When Is Debt Dangerous?

Generally speaking, debt only becomes a real problem when a company can't easily pay it off, either by raising capital or with its own cash flow. Part and parcel of capitalism is the process of 'creative destruction' where failed businesses are mercilessly liquidated by their bankers. While that is not too common, we often do see indebted companies permanently diluting shareholders because lenders force them to raise capital at a distressed price. Of course, debt can be an important tool in businesses, particularly capital heavy businesses. The first step when considering a company's debt levels is to consider its cash and debt together.

See our latest analysis for Borneo Oil Berhad

How Much Debt Does Borneo Oil Berhad Carry?

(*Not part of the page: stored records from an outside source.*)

open Literature.Analysis.ValidatedNumerics.NumericsMP
open Literature.Analysis.ValidatedNumerics.ExpPoly (Poly)
open Literature.Analysis.ValidatedNumerics.ExpPoly

/-! ### The real shadow: rows of coefficient lists -/

/-- Evaluation of a bivariate coefficient array given by rows: `evalR2 (r :: rs) ρ σ = evalR r σ + ρ · evalR2 rs ρ σ`
(row `i` is the coefficient list, in `σ`, of `ρⁱ`). [cite: MakinoBerz2003, Definition 1] -/
noncomputable def evalR2 : List (List ℝ) → ℝ → ℝ → ℝ
  | [], _, _ => 0
  | r :: rs, ρ, σ => evalR r σ + ρ * evalR2 rs ρ σ

/-- [cite: MakinoBerz2003, Definition 1] -/
@[simp] theorem evalR2_nil (ρ σ : ℝ) : evalR2 [] ρ σ = 0 := rfl

/-- [cite: MakinoBerz2003, Definition 1] -/
@[simp] theorem evalR2_cons (r : List ℝ) (rs : List (List ℝ)) (ρ σ : ℝ) :
    evalR2 (r :: rs) ρ σ = evalR r σ + ρ * evalR2 rs ρ σ := rfl

/-- **Collapse of the inner variable**: `evalR2 rows ρ σ` is the univariate evaluation at `ρ` of the list of row
values at `σ`. [cite: MakinoBerz2003, Definition 1] -/
theorem evalR2_eq_evalR_map : ∀ (rs : List (List ℝ)) (ρ σ : ℝ),
    evalR2 rs ρ σ = evalR (rs.map fun r => evalR r σ) ρ
  | [], _, _ => rfl
  | r :: rs, ρ, σ => by
      simp only [evalR2_cons, List.map_cons, evalR_cons, evalR2_eq_evalR_map rs ρ σ]

/-- Row-wise sum. [cite: MakinoBerz2003, Definition 2] -/
noncomputable def addR2 : List (List ℝ) → List (List ℝ) → List (List ℝ)
  | [], q => q
  | r :: rs, [] => r :: rs
  | r :: rs, q :: qs => addR r q :: addR2 rs qs

/-- [cite: MakinoBerz2003, Definition 2] -/
theorem evalR2_addR2 : ∀ (p q : List (List ℝ)) (ρ σ : ℝ),
    evalR2 (addR2 p q) ρ σ = evalR2 p ρ σ + evalR2 q ρ σ
  | [], q, _, _ => by simp [addR2]
  | r :: rs, [], _, _ => by simp [addR2]
  | r :: rs, q :: qs, ρ, σ => by
      simp only [addR2, evalR2_cons, evalR_addR, evalR2_addR2 rs qs ρ σ]; ring

/-- [cite: MakinoBerz2003, Definition 2] -/
theorem evalR2_map_mulR (r : List ℝ) : ∀ (qs : List (List ℝ)) (ρ σ : ℝ),
    evalR2 (qs.map (mulR r)) ρ σ = evalR r σ * evalR2 qs ρ σ
  | [], _, _ => by simp
  | q :: qs, ρ, σ => by
      simp only [List.map_cons, evalR2_cons, evalR_mulR, evalR2_map_mulR r qs ρ σ]; ring

/-- Product of coefficient arrays: `(r + ρ·rs)·q = r·q + ρ·(rs·q)` row-wise. [cite: MakinoBerz2003, Definition 2] -/
noncomputable def mulR2 : List (List ℝ) → List (List ℝ) → List (List ℝ)
  | [], _ => []
  | r :: rs, qs => addR2 (qs.map (mulR r)) ([] :: mulR2 rs qs)

/-- [cite: MakinoBerz2003, Definition 2] -/
theorem evalR2_mulR2 : ∀ (p q : List (List ℝ)) (ρ σ : ℝ),
    evalR2 (mulR2 p q) ρ σ = evalR2 p ρ σ * evalR2 q ρ σ
  | [], q, _, _ => by simp [mulR2]
  | r :: rs, qs, ρ, σ => by
      simp only [mulR2, evalR2_addR2, evalR2_map_mulR, evalR2_cons, evalR_nil, evalR2_mulR2 rs qs ρ σ]; ring

/-- [cite: MakinoBerz2003, Definition 2] -/
theorem evalR2_map_neg : ∀ (p : List (List ℝ)) (ρ σ : ℝ),
    evalR2 (p.map fun r => r.map Neg.neg) ρ σ = -evalR2 p ρ σ
  | [], _, _ => by simp
  | r :: rs, ρ, σ => by
      simp only [List.map_cons, evalR2_cons, evalR_map_neg, evalR2_map_neg rs ρ σ]; ring

/-- [cite: MakinoBerz2003, Definition 2] -/
theorem evalR2_map_smulR (c : ℝ) : ∀ (p : List (List ℝ)) (ρ σ : ℝ),
    evalR2 (p.map (smulR c)) ρ σ = c * evalR2 p ρ σ
  | [], _, _ => by simp
  | r :: rs, ρ, σ => by
      simp only [List.map_cons, evalR2_cons, evalR_smulR, evalR2_map_smulR c rs ρ σ]; ring

/-- Evaluation splits at any row index: `p = (take n p) + ρⁿ · (drop n p)`. [cite: MakinoBerz2003, Definition 2] -/
theorem evalR2_take_add_drop : ∀ (n : ℕ) (p : List (List ℝ)) (ρ σ : ℝ),
    evalR2 p ρ σ = evalR2 (p.take n) ρ σ + ρ ^ n * evalR2 (p.drop n) ρ σ
  | 0, p, _, _ => by simp
  | n + 1, [], _, _ => by simp
  | n + 1, r :: rs, ρ, σ => by
      simp only [List.take_succ_cons, List.drop_succ_cons, evalR2_cons, evalR2_take_add_drop n rs ρ σ]; ring

/-! ### Interval rows and the membership predicate -/

/-- Bivariate interval polynomials: lists of rows, row `i` an `IPoly` in `σ` (the coefficient of `ρⁱ`).
[cite: MakinoBerz2003, Definition 1] -/
abbrev IPoly2 := List IPoly

/-- Row-wise coefficient membership. [cite: MakinoBerz2003, Definition 1] -/
def PMem2 (S : ℕ) (p : List (List ℝ)) (P : IPoly2) : Prop := List.Forall₂ (PMem S) p P

/-- [cite: MakinoBerz2003, Definition 1] -/
theorem pmem2_nil (S : ℕ) : PMem2 S [] [] := List.Forall₂.nil

/-- [cite: MakinoBerz2003, Definition 1] -/
theorem pmem2_cons {S : ℕ} {r : List ℝ} {R : IPoly} {rs : List (List ℝ)} {Rs : IPoly2} (h : PMem S r R)
    (hs : PMem2 S rs Rs) : PMem2 S (r :: rs) (R :: Rs) := List.Forall₂.cons h hs

/-- [folklore] -/
private theorem pmem2_take {S : ℕ} : ∀ (n : ℕ) {p : List (List ℝ)} {P : IPoly2}, PMem2 S p P →
    PMem2 S (p.take n) (P.take n)
  | 0, _, _, _ => by simpa using pmem2_nil S
  | n + 1, _, _, List.Forall₂.nil => by simpa using pmem2_nil S
  | n + 1, _, _, List.Forall₂.cons hr hP => by
      simp only [List.take_succ_cons]; exact pmem2_cons hr (pmem2_take n hP)

/-- [folklore] -/
private theorem pmem2_drop {S : ℕ} : ∀ (n : ℕ) {p : List (List ℝ)} {P : IPoly2}, PMem2 S p P →
    PMem2 S (p.drop n) (P.drop n)
  | 0, _, _, h => by simpa using h
  | n + 1, _, _, List.Forall₂.nil => by simpa using pmem2_nil S
  | n + 1, _, _, List.Forall₂.cons hr hP => by
      simp only [List.drop_succ_cons]; exact pmem2_drop n hP

/-- **Bivariate Taylor-model membership** on the box `|ρ| ≤ h, |σ| ≤ k`: `f ρ σ = Σ aᵢⱼ ρⁱ σʲ` for some array of
coefficients `aᵢⱼ ∈ Pᵢⱼ` (depending on the point; the remainder lives in the interval coefficients).
[cite: MakinoBerz2003, Definition 1] -/
def TMem2 (S : ℕ) (h k : ℚ) (f : ℝ → ℝ → ℝ) (P : IPoly2) : Prop :=
  ∀ ρ σ : ℝ, |ρ| ≤ h → |σ| ≤ k → ∃ p : List (List ℝ), PMem2 S p P ∧ f ρ σ = evalR2 p ρ σ

/-! ### Constants and the two identity variables -/

/-- A constant. [cite: MakinoBerz2003, Algorithm 2] -/
def tconst2 (I : MI) : IPoly2 := [[I]]

/-- [cite: MakinoBerz2003, Algorithm 2] -/
theorem tmem2_const {S : ℕ} {h k : ℚ} {x : ℝ} {I : MI} (hx : MI.mem S x I) :
    TMem2 S h k (fun _ _ => x) (tconst2 I) := fun ρ σ _ _ =>
  ⟨[[x]], pmem2_cons (pmem_cons hx (pmem_nil S)) (pmem2_nil S), by simp⟩

/-- The first variable `(ρ, σ) ↦ c + ρ` (identity Taylor model, remainder zero). [cite: MakinoBerz2003, Algorithm 2] -/
def tvarX2 (S : ℕ) (C : MI) : IPoly2 := [[C], [MI.ofInt S 1]]

/-- [cite: MakinoBerz2003, Algorithm 2] -/
theorem tmem2_varX {S : ℕ} {h k : ℚ} {c : ℝ} {C : MI} (hc : MI.mem S c C) :
    TMem2 S h k (fun ρ _ => c + ρ) (tvarX2 S C) := fun ρ σ _ _ =>
  ⟨[[c], [1]], pmem2_cons (pmem_cons hc (pmem_nil S))
    (pmem2_cons (pmem_cons (by simpa using MI.mem_ofInt S 1) (pmem_nil S)) (pmem2_nil S)), by simp⟩

/-- The second variable `(ρ, σ) ↦ c + σ`. [cite: MakinoBerz2003, Algorithm 2] -/
def tvarY2 (S : ℕ) (C : MI) : IPoly2 := [[C, MI.ofInt S 1]]

/-- [cite: MakinoBerz2003, Algorithm 2] -/
theorem tmem2_varY {S : ℕ} {h k : ℚ} {c : ℝ} {C : MI} (hc : MI.mem S c C) :
    TMem2 S h k (fun _ σ => c + σ) (tvarY2 S C) := fun ρ σ _ _ =>
  ⟨[[c, 1]], pmem2_cons (pmem_cons hc (pmem_cons (by simpa using MI.mem_ofInt S 1) (pmem_nil S)))
    (pmem2_nil S), by simp⟩

/-! ### Linear operations -/

/-- Row-wise sum. [cite: MakinoBerz2003, Definition 2] -/
def tadd2 : IPoly2 → IPoly2 → IPoly2
  | [], Q => Q
  | R :: Rs, [] => R :: Rs
  | R :: Rs, Q :: Qs => addI R Q :: tadd2 Rs Qs

/-- [cite: MakinoBerz2003, Definition 2] -/
theorem pmem2_add {S : ℕ} : ∀ {p q : List (List ℝ)} {P Q : IPoly2}, PMem2 S p P → PMem2 S q Q →
    PMem2 S (addR2 p q) (tadd2 P Q)
  | _, _, _, _, List.Forall₂.nil, hQ => by simpa [addR2, tadd2] using hQ
  | _, _, _, _, List.Forall₂.cons hr hP, List.Forall₂.nil => by
      simp only [addR2, tadd2]; exact List.Forall₂.cons hr hP
  | _, _, _, _, List.Forall₂.cons hr hP, List.Forall₂.cons hq hQ => by
      simp only [addR2, tadd2]; exact List.Forall₂.cons (pmem_addI hr hq) (pmem2_add hP hQ)

/-- **Sum of bivariate Taylor models.** [cite: MakinoBerz2003, Definition 2] -/
theorem tmem2_add {S : ℕ} {h k : ℚ} {f g : ℝ → ℝ → ℝ} {P Q : IPoly2} (hf : TMem2 S h k f P)
    (hg : TMem2 S h k g Q) : TMem2 S h k (fun ρ σ => f ρ σ + g ρ σ) (tadd2 P Q) := fun ρ σ hρ hσ => by
  obtain ⟨p, hp, ef⟩ := hf ρ σ hρ hσ
  obtain ⟨q, hq, eg⟩ := hg ρ σ hρ hσ
  exact ⟨addR2 p q, pmem2_add hp hq, by simp only [evalR2_addR2, ef, eg]⟩

/-- Negation. [cite: MakinoBerz2003, Definition 2] -/
def tneg2 (P : IPoly2) : IPoly2 := P.map tnegI

/-- [folklore] -/
private theorem pmem2_neg {S : ℕ} : ∀ {p : List (List ℝ)} {P : IPoly2}, PMem2 S p P →
    PMem2 S (p.map fun r => r.map Neg.neg) (tneg2 P)
  | _, _, List.Forall₂.nil => by simpa [tneg2] using pmem2_nil S
  | _, _, List.Forall₂.cons hr hP => by
      simp only [List.map_cons, tneg2]; exact List.Forall₂.cons (pmem_neg hr) (pmem2_neg hP)

/-- **Negation of a bivariate Taylor model.** [cite: MakinoBerz2003, Definition 2] -/
theorem tmem2_neg {S : ℕ} {h k : ℚ} {f : ℝ → ℝ → ℝ} {P : IPoly2} (hf : TMem2 S h k f P) :
    TMem2 S h k (fun ρ σ => -f ρ σ) (tneg2 P) := fun ρ σ hρ hσ => by
  obtain ⟨p, hp, ef⟩ := hf ρ σ hρ hσ
  exact ⟨p.map fun r => r.map Neg.neg, pmem2_neg hp, by simp only [evalR2_map_neg, ef]⟩

/-- Difference. [cite: MakinoBerz2003, Definition 2] -/
def tsub2 (P Q : IPoly2) : IPoly2 := tadd2 P (tneg2 Q)

/-- [cite: MakinoBerz2003, Definition 2] -/
theorem tmem2_sub {S : ℕ} {h k : ℚ} {f g : ℝ → ℝ → ℝ} {P Q : IPoly2} (hf : TMem2 S h k f P)
    (hg : TMem2 S h k g Q) : TMem2 S h k (fun ρ σ => f ρ σ - g ρ σ) (tsub2 P Q) := by
  have := tmem2_add hf (tmem2_neg hg)
  simpa [sub_eq_add_neg, tsub2] using this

As you can see below, at the end of June 2022, Borneo Oil Berhad had RM27.3m of debt, up from RM16.8m a year ago. Click the image for more detail. However, it also had RM23.2m in cash, and so its net debt is RM4.07m.

debt-equity-history-analysis
KLSE:BORNOIL Debt to Equity History September 9th 2022

A Look At Borneo Oil Berhad's Liabilities

According to the last reported balance sheet, Borneo Oil Berhad had liabilities of RM22.7m due within 12 months, and liabilities of RM48.8m due beyond 12 months. On the other hand, it had cash of RM23.2m and RM53.2m worth of receivables due within a year. So it can boast RM4.86m more liquid assets than total liabilities.

This short term liquidity is a sign that Borneo Oil Berhad could probably pay off its debt with ease, as its balance sheet is far from stretched.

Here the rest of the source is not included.